### TASK ITEM:
Return every line of the data that contains the string "factorial".

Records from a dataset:
/---

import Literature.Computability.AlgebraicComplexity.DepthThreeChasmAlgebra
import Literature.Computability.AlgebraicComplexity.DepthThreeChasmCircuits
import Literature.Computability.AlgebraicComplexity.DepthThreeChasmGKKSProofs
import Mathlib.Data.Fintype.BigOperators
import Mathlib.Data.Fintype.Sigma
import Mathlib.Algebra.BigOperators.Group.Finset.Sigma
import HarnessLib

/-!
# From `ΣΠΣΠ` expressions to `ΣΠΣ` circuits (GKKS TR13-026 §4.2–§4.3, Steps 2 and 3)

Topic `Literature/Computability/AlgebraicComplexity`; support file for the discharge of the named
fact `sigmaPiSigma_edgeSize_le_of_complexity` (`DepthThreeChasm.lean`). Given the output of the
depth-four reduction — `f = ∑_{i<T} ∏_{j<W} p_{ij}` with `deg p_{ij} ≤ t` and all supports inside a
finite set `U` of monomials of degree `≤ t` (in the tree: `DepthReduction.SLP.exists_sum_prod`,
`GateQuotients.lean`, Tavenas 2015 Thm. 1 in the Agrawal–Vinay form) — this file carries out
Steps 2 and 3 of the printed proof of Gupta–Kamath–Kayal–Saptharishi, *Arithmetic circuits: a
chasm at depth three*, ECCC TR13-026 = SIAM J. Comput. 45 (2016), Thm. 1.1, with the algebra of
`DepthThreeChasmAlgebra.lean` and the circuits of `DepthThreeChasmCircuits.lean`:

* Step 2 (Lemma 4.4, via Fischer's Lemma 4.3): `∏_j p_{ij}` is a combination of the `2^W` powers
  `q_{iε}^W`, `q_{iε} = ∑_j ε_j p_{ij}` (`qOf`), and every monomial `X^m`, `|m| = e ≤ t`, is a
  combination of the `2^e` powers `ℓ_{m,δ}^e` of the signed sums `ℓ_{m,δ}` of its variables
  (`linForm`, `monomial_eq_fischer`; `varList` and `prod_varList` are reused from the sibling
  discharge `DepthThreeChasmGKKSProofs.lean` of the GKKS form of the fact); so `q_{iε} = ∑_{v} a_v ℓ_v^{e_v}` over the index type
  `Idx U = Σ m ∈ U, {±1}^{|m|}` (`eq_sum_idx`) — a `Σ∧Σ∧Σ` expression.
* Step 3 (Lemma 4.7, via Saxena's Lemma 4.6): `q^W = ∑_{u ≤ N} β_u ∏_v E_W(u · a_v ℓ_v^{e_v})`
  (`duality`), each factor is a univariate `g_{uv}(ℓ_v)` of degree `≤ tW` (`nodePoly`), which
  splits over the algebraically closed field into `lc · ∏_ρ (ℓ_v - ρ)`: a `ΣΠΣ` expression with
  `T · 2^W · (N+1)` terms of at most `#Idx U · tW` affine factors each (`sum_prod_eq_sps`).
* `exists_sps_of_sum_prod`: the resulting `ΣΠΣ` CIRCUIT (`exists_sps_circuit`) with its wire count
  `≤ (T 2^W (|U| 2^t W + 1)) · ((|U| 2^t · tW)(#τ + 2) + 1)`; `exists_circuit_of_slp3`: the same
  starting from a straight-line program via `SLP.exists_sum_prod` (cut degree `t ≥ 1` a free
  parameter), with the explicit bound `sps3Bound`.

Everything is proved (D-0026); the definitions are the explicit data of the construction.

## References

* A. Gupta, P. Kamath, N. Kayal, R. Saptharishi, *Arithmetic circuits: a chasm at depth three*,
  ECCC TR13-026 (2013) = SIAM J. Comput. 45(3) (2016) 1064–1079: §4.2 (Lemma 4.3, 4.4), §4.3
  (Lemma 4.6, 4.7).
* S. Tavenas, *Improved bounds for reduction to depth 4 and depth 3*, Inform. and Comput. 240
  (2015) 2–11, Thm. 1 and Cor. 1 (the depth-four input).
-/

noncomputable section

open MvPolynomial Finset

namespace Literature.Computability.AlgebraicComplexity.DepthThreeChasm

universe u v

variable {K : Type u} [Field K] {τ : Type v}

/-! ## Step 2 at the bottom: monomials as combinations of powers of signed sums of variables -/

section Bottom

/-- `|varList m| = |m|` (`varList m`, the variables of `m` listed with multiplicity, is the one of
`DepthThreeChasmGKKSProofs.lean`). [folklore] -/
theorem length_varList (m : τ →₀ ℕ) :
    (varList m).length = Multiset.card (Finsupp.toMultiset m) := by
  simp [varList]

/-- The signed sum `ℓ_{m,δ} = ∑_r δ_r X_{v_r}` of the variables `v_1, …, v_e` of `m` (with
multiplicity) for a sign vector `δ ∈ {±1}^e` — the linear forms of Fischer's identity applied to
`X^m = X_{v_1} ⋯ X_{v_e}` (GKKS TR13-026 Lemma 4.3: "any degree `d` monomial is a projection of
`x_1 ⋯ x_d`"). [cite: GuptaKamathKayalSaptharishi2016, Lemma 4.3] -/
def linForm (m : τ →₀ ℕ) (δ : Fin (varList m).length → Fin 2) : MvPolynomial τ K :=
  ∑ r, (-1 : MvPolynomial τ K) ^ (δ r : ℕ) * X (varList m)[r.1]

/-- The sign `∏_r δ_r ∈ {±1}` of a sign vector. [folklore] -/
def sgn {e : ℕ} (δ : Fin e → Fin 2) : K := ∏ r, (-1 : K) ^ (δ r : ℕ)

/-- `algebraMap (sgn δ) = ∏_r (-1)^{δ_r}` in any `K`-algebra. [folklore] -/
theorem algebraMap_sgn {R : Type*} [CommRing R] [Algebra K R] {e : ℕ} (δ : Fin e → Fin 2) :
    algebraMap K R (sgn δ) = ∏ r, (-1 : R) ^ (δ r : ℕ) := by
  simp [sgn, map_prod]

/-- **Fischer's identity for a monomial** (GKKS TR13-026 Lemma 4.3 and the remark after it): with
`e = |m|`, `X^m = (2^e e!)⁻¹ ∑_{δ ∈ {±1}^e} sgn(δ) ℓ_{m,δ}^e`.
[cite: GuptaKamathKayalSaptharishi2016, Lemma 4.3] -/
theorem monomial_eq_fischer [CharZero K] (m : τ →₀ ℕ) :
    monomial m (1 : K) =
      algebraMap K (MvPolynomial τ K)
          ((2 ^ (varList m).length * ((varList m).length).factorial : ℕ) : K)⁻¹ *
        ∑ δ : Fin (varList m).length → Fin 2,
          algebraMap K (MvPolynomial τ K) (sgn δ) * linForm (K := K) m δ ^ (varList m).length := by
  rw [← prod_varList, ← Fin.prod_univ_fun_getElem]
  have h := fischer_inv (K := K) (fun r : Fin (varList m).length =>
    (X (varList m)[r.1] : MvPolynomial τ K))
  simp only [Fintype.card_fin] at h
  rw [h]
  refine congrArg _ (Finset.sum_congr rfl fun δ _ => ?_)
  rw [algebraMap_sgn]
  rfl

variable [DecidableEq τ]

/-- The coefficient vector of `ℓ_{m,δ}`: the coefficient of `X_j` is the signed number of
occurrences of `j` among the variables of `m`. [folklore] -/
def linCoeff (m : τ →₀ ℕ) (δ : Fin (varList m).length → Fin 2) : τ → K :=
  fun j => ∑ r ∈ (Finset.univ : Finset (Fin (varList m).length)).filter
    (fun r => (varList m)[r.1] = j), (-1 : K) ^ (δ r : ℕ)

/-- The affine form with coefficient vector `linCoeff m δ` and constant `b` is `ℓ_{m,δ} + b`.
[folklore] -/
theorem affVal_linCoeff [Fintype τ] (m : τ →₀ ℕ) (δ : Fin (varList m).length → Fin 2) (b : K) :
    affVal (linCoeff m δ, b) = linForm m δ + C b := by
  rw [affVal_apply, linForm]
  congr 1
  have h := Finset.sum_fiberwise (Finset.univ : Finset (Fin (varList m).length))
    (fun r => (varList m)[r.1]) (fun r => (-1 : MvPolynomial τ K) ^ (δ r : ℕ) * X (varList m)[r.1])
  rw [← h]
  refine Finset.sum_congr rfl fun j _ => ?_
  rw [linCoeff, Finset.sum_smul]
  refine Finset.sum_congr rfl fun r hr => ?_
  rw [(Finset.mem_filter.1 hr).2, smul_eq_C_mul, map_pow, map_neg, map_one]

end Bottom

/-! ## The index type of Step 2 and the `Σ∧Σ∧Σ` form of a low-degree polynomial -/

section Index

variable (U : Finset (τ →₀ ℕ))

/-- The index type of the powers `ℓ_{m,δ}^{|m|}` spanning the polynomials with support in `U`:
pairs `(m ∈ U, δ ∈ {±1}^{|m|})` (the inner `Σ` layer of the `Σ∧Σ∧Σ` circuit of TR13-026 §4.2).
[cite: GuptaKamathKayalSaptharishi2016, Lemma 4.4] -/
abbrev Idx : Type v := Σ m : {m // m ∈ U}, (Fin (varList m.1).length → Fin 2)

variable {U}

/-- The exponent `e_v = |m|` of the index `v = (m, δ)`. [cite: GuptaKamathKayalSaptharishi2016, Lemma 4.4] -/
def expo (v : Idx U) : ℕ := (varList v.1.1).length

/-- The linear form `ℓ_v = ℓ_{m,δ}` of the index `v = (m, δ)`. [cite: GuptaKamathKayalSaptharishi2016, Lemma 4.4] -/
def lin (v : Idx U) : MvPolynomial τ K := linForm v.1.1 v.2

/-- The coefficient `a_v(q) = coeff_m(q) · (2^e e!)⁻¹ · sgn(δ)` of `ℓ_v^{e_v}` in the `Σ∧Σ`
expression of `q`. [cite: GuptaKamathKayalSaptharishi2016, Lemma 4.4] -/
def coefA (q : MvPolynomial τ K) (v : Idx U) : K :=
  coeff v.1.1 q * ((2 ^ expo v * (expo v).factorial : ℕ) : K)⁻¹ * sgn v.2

\---

### PROBLEM SOLUTION:
          ((2 ^ (varList m).length * ((varList m).length).factorial : ℕ) : K)⁻¹ *
  coeff v.1.1 q * ((2 ^ expo v * (expo v).factorial : ℕ) : K)⁻¹ * sgn v.2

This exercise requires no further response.